Semester Project in Experimental Studies
Schedule:
-
end of March: everyone emails a project proposal (a couple of paragraphs)
to Prof. Moret
-
end of 1st week of April: everyone emails a tentative project design (what
measures, what experimental conditions, what goals, what expectations) to Prof. Moret; everyone makes sure he/she can produce plots, graphs, etc., from
data.
-
month of April: set up the software and data (or data generators) needed to
run the experiments; run initial sets of experiments for calibration and to
check is anything crucial has been overlooked; when all ready, run all
experiments one after the other over a few days
-
First week of May: analyze the results and write a first draft of the
project report
-
May 10: all reports due
Remarks on Projects
I graded the projects on a scale of 0 to 100, but using the full scale
-- I have grades from 20 to 95 --, so that grades of 45 or above are actually
passing grades for the project. Here is the distribution of 37 of the 39
projects (2 reports are due in):
90- : 4
80-89: 4
70-79: 1
60-69: 7
50-59: 4
40-49: 3
30-39: 9
20-29: 5
A rough letter grade correspondence would be:
A: above 89 (4)
B+: 80 to 89 (3)
B-: 70 to 79 (1)
C+: 60 to 69 (6)
C-: 45 to 59 (5)
D+: 35 to 44 (3)
D: 25 to 34 (8)
D-: below 25 (5)
Common problems:
-
Plotting data: the data should be normalized and the plots scaled
so as best to show the behavior of the structure and thus be able to
compare it to the analytical prediction. For instance, you should plot
search/insertion/deletion times per operation rather
than cumulatively (many of you even thought that the cumulative values
should be logarithmic and made comments about being surprised at observing
an apparently linear behavior, when in fact you should have expected
n log n behavior in the cumulative values) and you should
use a log scale on the data size, so that the theoretically
predicted curve would be a straight line -- it's easy to detect a deviation
from a straight line, but hard to look at a curve and say "this is logarithmic"
(it could be some type of root and look much the same).
-
Evaluating data: timing alone may simply reflect errors in the code or
errors in data generation or unusual data patterns generated by your
test driver (many of you inserted, then deleted in the same order in
search trees, thereby making delete look much too good). The same
may go for structural measures alone. But both together generally tell
a better story and may help you identify bugs or explain apparently
strange behavior. Many of you collected only one kind of data.

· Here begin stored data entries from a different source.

import Mathlib
import Summits.Ventures.PercRepro2.SwOutPureJunction
import Summits.Ventures.PercRepro2.SwOutBridge

/-!
# The pure junctions adjacent to `h` are bridge junctions (blind cell PercRepro2, night-4 g28,
2026-08-28; proofs/NIGHT4-G28.md §4 — the subsumption B7 ⊆ B9)

A pure junction `u` of `PureJunctions ends U h J o` is separated from `h` by its (at most one)
edge `h–u` inside `G[U]`: in `G[U] − e₀` the edges `h–u` are all absent, so the sphere lemma —
restated for the RED cluster alone (`PureJunctions.notMem_cluster_h_of_blue_hu'`: the landed
form asks for the whole hull inside `U`, which the all-open colouring `cutConfig U e₀` does not
satisfy; its proof only ever used the red cluster) — puts `u` outside the cluster of `h` in
`G[U] − e₀`.  Hence every `PureJunctions` region satisfies the hypothesis of `rigidOK_of_bridges`
(**`PureJunctions.bridges`**), and the theorems of SwOutPureJunction are corollaries of the bridge
theorem (`PureJunctions.rigidOK_viaBridges`, **`sw_of_pureJunctions_viaBridges`**).
-/

namespace Summit.Ventures.PercRepro2

namespace LocRows

open Hull

variable {V : Type*} {E : Type*} [Fintype E] [DecidableEq E]

open scoped Classical

variable {ends : E → Sym2 V} {U : Set V} {h o : V} {J : Set V}

omit [Fintype E] in
/-- The cluster of `h` in `G[U] − e₀` lies in `U` (when `h ∈ U`). -/
lemma cluster_cut_subset_U {e₀ : E} (hh : h ∈ U) :
    cluster ends (cutConfig ends U e₀) h ⊆ U := by
  refine cluster_cut_subset hh ?_
  intro e x y hexy hin _ _
  obtain ⟨a, ha, b, hb, hab⟩ := hin
  rw [hexy, Sym2.eq_iff] at hab
  rcases hab with ⟨_, h2⟩ | ⟨_, h2⟩
  · rw [h2]; exact hb
  · rw [h2]; exact ha

section Sphere

variable (hJ : PureJunctions ends U h J o)
include hJ

omit [Fintype E] [DecidableEq E] in
/-- **The sphere lemma for the red cluster alone**: at a configuration whose RED cluster of `h`
lies in `U` and whose edges `h–u` are all blue, the junction `u` is not in the red cluster of `h`
(the proof of the landed `notMem_cluster_h_of_blue_hu`, which used only the red cluster). -/
theorem PureJunctions.notMem_cluster_h_of_blue_hu' {ζ : Config E}
    (hT : cluster ends ζ h ⊆ U) {u : V} (hu : u ∈ J)
    (hblue : ∀ e, ends e = s(h, u) → ζ e = false) : u ∉ cluster ends ζ h := by
  intro huT
  have key : cluster ends ζ h ⊆ {y | y ∈ cluster ends ζ h ∧ y ∉ sphereJ ends U h J u} := by
    intro y hy
    refine mem_of_conn_of_closed (ends := ends) (ω := ζ) ?_
      ⟨mem_cluster_self _ _ _, hJ.h_notMem_sphere hu⟩ hy
    rintro a ⟨haT, haS⟩ b hab
    have hbT : b ∈ cluster ends ζ h := mem_cluster_of_adj haT hab
    refine ⟨hbT, ?_⟩
    obtain ⟨_, e, he, hends⟩ := openGraph_adj.1 hab
    have haU : a ∈ U := hT haT
    rintro (hb | ⟨e₁, x, hex, hxU, hxh, hxJ, hb⟩)
    · rw [Set.mem_singleton_iff] at hb
      subst hb
      by_cases hah : a = h
      · subst hah
        have := hblue e hends
        rw [he] at this
        exact Bool.noConfusion this
      by_cases haJ : a ∈ J
      · have hau : a ≠ b := fun hab' => haS (Or.inl hab')
        exact hJ.no_JJ a haJ b hu hau e hends
      · exact haS (Or.inr ⟨e, a, ends_swap hends, haU, hah, haJ,
          mem_cluster_self _ _ _⟩)
    · by_cases hah : a = h
      · subst hah
        exact (hJ.pure u hu e₁ x hex hxU hxh hxJ b hb).1 e hends
      by_cases haJ : a ∈ J
      · have hau : a ≠ u := fun hau => haS (Or.inl hau)
        exact (hJ.pure u hu e₁ x hex hxU hxh hxJ b hb).2 a haJ hau e hends
      · have haU' : a ∈ U \ insert h J := ⟨haU, by simp [hah, haJ]⟩
        have hbU' : b ∈ U \ insert h J := compJ_subset_sdiff' hxU hxh hxJ hb
        exact haS (Or.inr ⟨e₁, x, hex, hxU, hxh, hxJ,
          mem_compJ_of_edge hb hbU' haU' (ends_swap hends)⟩)
  exact (key huT).2 (Or.inl rfl)

omit [Fintype E] in
/-- **A pure junction is a bridge junction**: it has no edge, or it is separated from `h` by one
edge of `G[U]` (its edge `h–u`, or any of its edges when it has none to `h`). -/
theorem PureJunctions.sep {u : V} (hu : u ∈ J) (hh : h ∈ U) :
    (∀ e, u ∉ ends e) ∨ ∃ e₀, u ∉ cluster ends (cutConfig ends U e₀) h := by
  by_cases hE : ∃ e, u ∈ ends e
  · obtain ⟨e₁, he₁⟩ := hE
    right
    -- `e₀` = the edge `h–u` if there is one, else `e₁`
    by_cases hhu : ∃ e, ends e = s(h, u)
    · obtain ⟨e₀, he₀⟩ := hhu
      refine ⟨e₀, hJ.notMem_cluster_h_of_blue_hu' (cluster_cut_subset_U hh) hu ?_⟩
      intro e he
      have : e = e₀ := hJ.hu_unique u hu e e₀ he he₀
      subst this
      simp [cutConfig]
    · refine ⟨e₁, hJ.notMem_cluster_h_of_blue_hu' (cluster_cut_subset_U hh) hu ?_⟩
      intro e he
      exact absurd ⟨e, he⟩ hhu
  · left
    intro e he
    exact hE ⟨e, he⟩

omit [Fintype E] in
/-- **The pure junctions satisfy the bridge hypothesis.** -/
theorem PureJunctions.bridges (hh : h ∈ U) :
    ∀ x ∈ U, x ≠ h → x ≠ o →
      (∃ e y, ends e = s(x, y) ∧ y ∉ U) ∨ (∀ e, x ∉ ends e) ∨
        ∃ e₀, x ∉ cluster ends (cutConfig ends U e₀) h := by
  intro x hxU hxh hxo
  by_cases hxJ : x ∈ J
  · rcases hJ.sep hxJ hh with hiso | hsep
    · exact Or.inr (Or.inl hiso)
    · exact Or.inr (Or.inr hsep)
  · rcases hJ.hout x hxU hxh hxo hxJ with hout | hiso
    · exact Or.inl hout
    · exact Or.inr (Or.inl hiso)

/-- The class theorem of the pure junctions as a corollary of the bridge theorem. -/
theorem PureJunctions.rigidOK_viaBridges {l : V} (hl : l ∉ U) (hloop : ∀ e, ends e ≠ s(h, h))
    (hh : h ∈ U) (ξ : Config E) : RigidOK ends l h o U ξ :=
  rigidOK_of_bridges hl hloop (hJ.bridges hh) ξ

end Sphere

/-- **Row (SW) on every graph with pure junctions adjacent to `h`, via the bridge theorem.** -/
theorem sw_of_pureJunctions_viaBridges {l : V} (hlh : l ≠ h) (hloop : ∀ e, ends e ≠ s(h, h))
    (hJ : PureJunctions ends ({l}ᶜ) h J o) : Sw ends l h o :=
  sw_of_swAll ends (swAll_of_reducible l h o hlh (Reducible.base ends ({l}ᶜ) fun ξ =>
    hJ.rigidOK_viaBridges (by simp) hloop (by simpa using hlh.symm) ξ))

end LocRows

end Summit.Ventures.PercRepro2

Many of you were also much too trusting and believed that
the data you collected was somehow right, when in fact your code clearly
had some kind of bug.
-
Using reasonable test settings: many of you used values too small to
show much or used a single test pattern that also put one or two of
the structures at a huge disadvantage. (One example is testing
splay trees against other trees in a setting where each item is searched
for exactly once; not a bad test in itself, but it cannot be used alone
for a sweeping conclusion, since it clearly is the worst possible situation
for a splay tree.)
-
Staying slave to bad code: not all codes on the web work; of those that
work, many still have small bugs; and even the bug-free codes may be
very inefficient. Having to curtail an experiment because the code you
downloaded seg-faults (or similar trouble) is not acceptable -- you can
debug the code, download another code, or drop that structure and use
another.
-
Not saying enough in the report: a very common problem was saying next to
nothing about the nature of the tests run. You need to state how the
test data were collected or generated, what operations were used in the test,
how many, in what sequence and mix, what kind of data (timings, structural
values) were collected and how, etc. In dictionaries, you need to distinguish
successful from unsuccessful search; in all cases, you need to distinguish
insertion from deletion and from search. The plots need to have figure numbers
and need to be referred to explicitly in the text.
All in all, not a bad effort -- and I hope that all of you learned something
about obtaining code, re-using it, and running experiments.